Gubernur: Setiap Daerah Harus Punya Makanan Khas

SAMARINDA - Provinsi Kaltim tidak hanya kaya sumber daya alam, tetapi juga kesenian dan budaya serta aneka ragam kuliner hewani maupun nabati yang tersebar di kabupaten dan kota.

Gubernur Kaltim Dr H Awang Faroek Ishak sangat mendukung kegiatan yang mempromosikan aneka kuliner daerah, semacam festival masakan daerah yang diselenggarakan untuk menyemarakkan Hari Bela Negara ke-68 tahun 2016, yang berlangsung di Halaman Kantor Gubernur Kaltim, Senin (19/12)

Gubernur berharap agar setiap kabupaten dan kota di Kaltim memiliki makanan khas, seperti Kota Bontang memiliki makanan khas ikan bawis. Hingga belum  ke Bontang namanya jika belum menikmati ikan bawis. Hal ini sama halnya Yogyakarta nasi gudek atau Solo dengan nasi liwetnya.       

"Saya berharap kabupaten dan kota di Kaltim  masing-masing harus memiliki makanan khas, sehingga dengan menyebut nama makanan khasnya saja, orang sudah tahu daerah dimaksud," kata Awang Faroek.   

Walaupun Samarinda sudah dikenal melalui Sarung Samarinda dan makanan amplang, namun diharapkan juga ada makanan khasnya juga. Karena iu, Awang Faroek meminta kepada kaum ibu baik yang tergabung dalam kelompak PKK, Dharma Wanita maupun organisai lainnya  agar bisa berkreasi menciptakan makanan khas di masing-masing daerah.

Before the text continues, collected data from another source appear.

import Summits.KontsevichZagierPeriods.Zeta5Search.Certificates.TwoTaleOmegaRules

/-!
# ζ(2) two-tale line — coverage of Ω by the step rules: Lemma C1 and the finiteness box of the BASE (cell `pub-zeta5`, `cert-2`)

HONEST FRAMING: systematic search; recurrence certificates; no irrationality claim unless certified.

fam-tele gen 3, `certs/tele/bmiss_general/PROOF.md` §5: LEMMA C1 — `Ω(a) = ∅` for `a ≤ 2` (`three_le_a`), and for `b ≥ 2a+8` one of
the rules `g, b, bg` is applicable (`rule_exists_large_b`; the `bg` case occurs only for `a = 3`).  With `TwoTaleOmegaRules.rule_exists`
(`a ≥ 17`) this puts every point of `Ω` WITHOUT an applicable rule into the box `3 ≤ a ≤ 16`, `b ≤ 2a+7`, `e, f ≤ a`, `g ≤ 5a+6`
(`no_rule_box`) — the applicability half of "BASE is finite" (PROOF.md §5; the other half, the 63 EXC points where the selected step is
not certified, belongs to the analytic layer (S2) and is not formalised).  Linear arithmetic only (`omega`).
-/

namespace Summit.KontsevichZagierPeriods.Zeta5Search.Certificates

namespace TwoTaleTelescope

/-- Components of `p − k·δ` for direction `bg`. -/
theorem shift_BG (p : Pt) (k : ℤ) :
    (p - k • dirBG) 0 = p 0 ∧ (p - k • dirBG) 1 = p 1 - k ∧ (p - k • dirBG) 2 = p 2 ∧ (p - k • dirBG) 3 = p 3 ∧
      (p - k • dirBG) 4 = p 4 - k := by
  simp [dirBG, Pi.sub_apply]

/-- LEMMA C1 (i): `Ω(a)` is empty for `a ≤ 2`, i.e. `a ≥ 3` on `Ω`. -/
theorem three_le_a (p : Pt) (hp : p ∈ Omega) : 3 ≤ p 0 := by
  rw [mem_Omega] at hp; omega

/-- LEMMA C1 (ii): for `b ≥ 2a + 8` one of the rules `g`, `b`, `bg` is applicable at `p ∈ Ω`. -/
theorem rule_exists_large_b (p : Pt) (hp : p ∈ Omega) (hb : 2 * p 0 + 8 ≤ p 1) :
    p ∈ App dirG ∨ p ∈ App dirB ∨ p ∈ App dirBG := by
  have hp' := hp
  rw [mem_Omega] at hp'
  by_cases h1 : p 1 + 6 ≤ p 4
  · -- rule g: lowering g by ≤ 3 keeps g ≥ max(a,b)+1 and g ≥ b+3
    refine Or.inl fun k hk => ?_
    rw [mem_Omega]
    obtain ⟨e0, e1, e2, e3, e4⟩ := shift_G p k
    rw [e0, e1, e2, e3, e4]
    have hk' : (k : ℤ) ≤ 3 := by exact_mod_cast hk
    have hk0 : (0 : ℤ) ≤ k := by exact_mod_cast Nat.zero_le k
    omega
  · by_cases h2 : p 4 ≤ 2 * p 2 + 2 * p 3 + p 1 - p 0 - 4
    · -- rule b
      refine Or.inr (Or.inl fun k hk => ?_)
      rw [mem_Omega]
      obtain ⟨e0, e1, e2, e3, e4⟩ := shift_B p k
      rw [e0, e1, e2, e3, e4]
      have hk' : (k : ℤ) ≤ 3 := by exact_mod_cast hk
      have hk0 : (0 : ℤ) ≤ k := by exact_mod_cast Nat.zero_le k
      omega
    · -- the residual case forces a = 3, {e,f} = {2,3}, g ∈ {b+4, b+5}: rule bg
      refine Or.inr (Or.inr fun k hk => ?_)
      rw [mem_Omega]
      obtain ⟨e0, e1, e2, e3, e4⟩ := shift_BG p k
      rw [e0, e1, e2, e3, e4]
      have hk' : (k : ℤ) ≤ 3 := by exact_mod_cast hk
      have hk0 : (0 : ℤ) ≤ k := by exact_mod_cast Nat.zero_le k
      omega

/-- **The no-rule box** (PROOF.md §5: "BASE ⊂ {a ≤ 16} ∩ {b ≤ 2a+7}, a finite set" — applicability half): a point of `Ω` at which none
of the seven rules is applicable satisfies `3 ≤ a ≤ 16`, `b ≤ 2a + 7`, `e ≤ a`, `f ≤ a`, `g ≤ 5a + 6`. -/
theorem no_rule_box (p : Pt) (hp : p ∈ Omega) (h : ∀ δ ∈ dirs, p ∉ App δ) :
    3 ≤ p 0 ∧ p 0 ≤ 16 ∧ p 1 ≤ 2 * p 0 + 7 ∧ p 2 ≤ p 0 ∧ p 3 ≤ p 0 ∧ p 4 ≤ 5 * p 0 + 6 := by
  have hG : p ∉ App dirG := h dirG (by simp [dirs])
  have hB : p ∉ App dirB := h dirB (by simp [dirs])
  have hE : p ∉ App dirE := h dirE (by simp [dirs])
  have hF : p ∉ App dirF := h dirF (by simp [dirs])
  have hA : p ∉ App dirA := h dirA (by simp [dirs])
  have hAEF : p ∉ App dirAEF := h dirAEF (by simp [dirs])
  have hBG : p ∉ App dirBG := h dirBG (by simp [dirs])
  have h3 := three_le_a p hp
  have ha : p 0 ≤ 16 := by
    by_contra hc
    rcases rule_exists p hp (by omega) with h' | h' | h' | h' | h' | h' <;> contradiction
  have hb : p 1 ≤ 2 * p 0 + 7 := by
    by_contra hc
    rcases rule_exists_large_b p hp (by omega) with h' | h' | h' <;> contradiction
  rw [mem_Omega] at hp
  omega

end TwoTaleTelescope

end Summit.KontsevichZagierPeriods.Zeta5Search.Certificates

Makanan khas yang dibuat tersebut bisa dipromosikan melalui festival makanan  daerah, baik yang diselenggarakan oleh provinsi, kabupaten kota hingga pada tingkat kelurahan dan kecamatan pada suatu peringatan baik hari-hari besar  nasional maupun keagamaan.

"Selain itu, makanan khas tersebut bisa dipromosikan melalui hotel-hotel maupun restoran-restoran, sehingga para pelancong tidak hanya menikmati keindahan obyek wisata suatu daerah, tetapi juga menikmati makanan khasnya," kata Awang Faroek. (mar/sul/es/humasprov).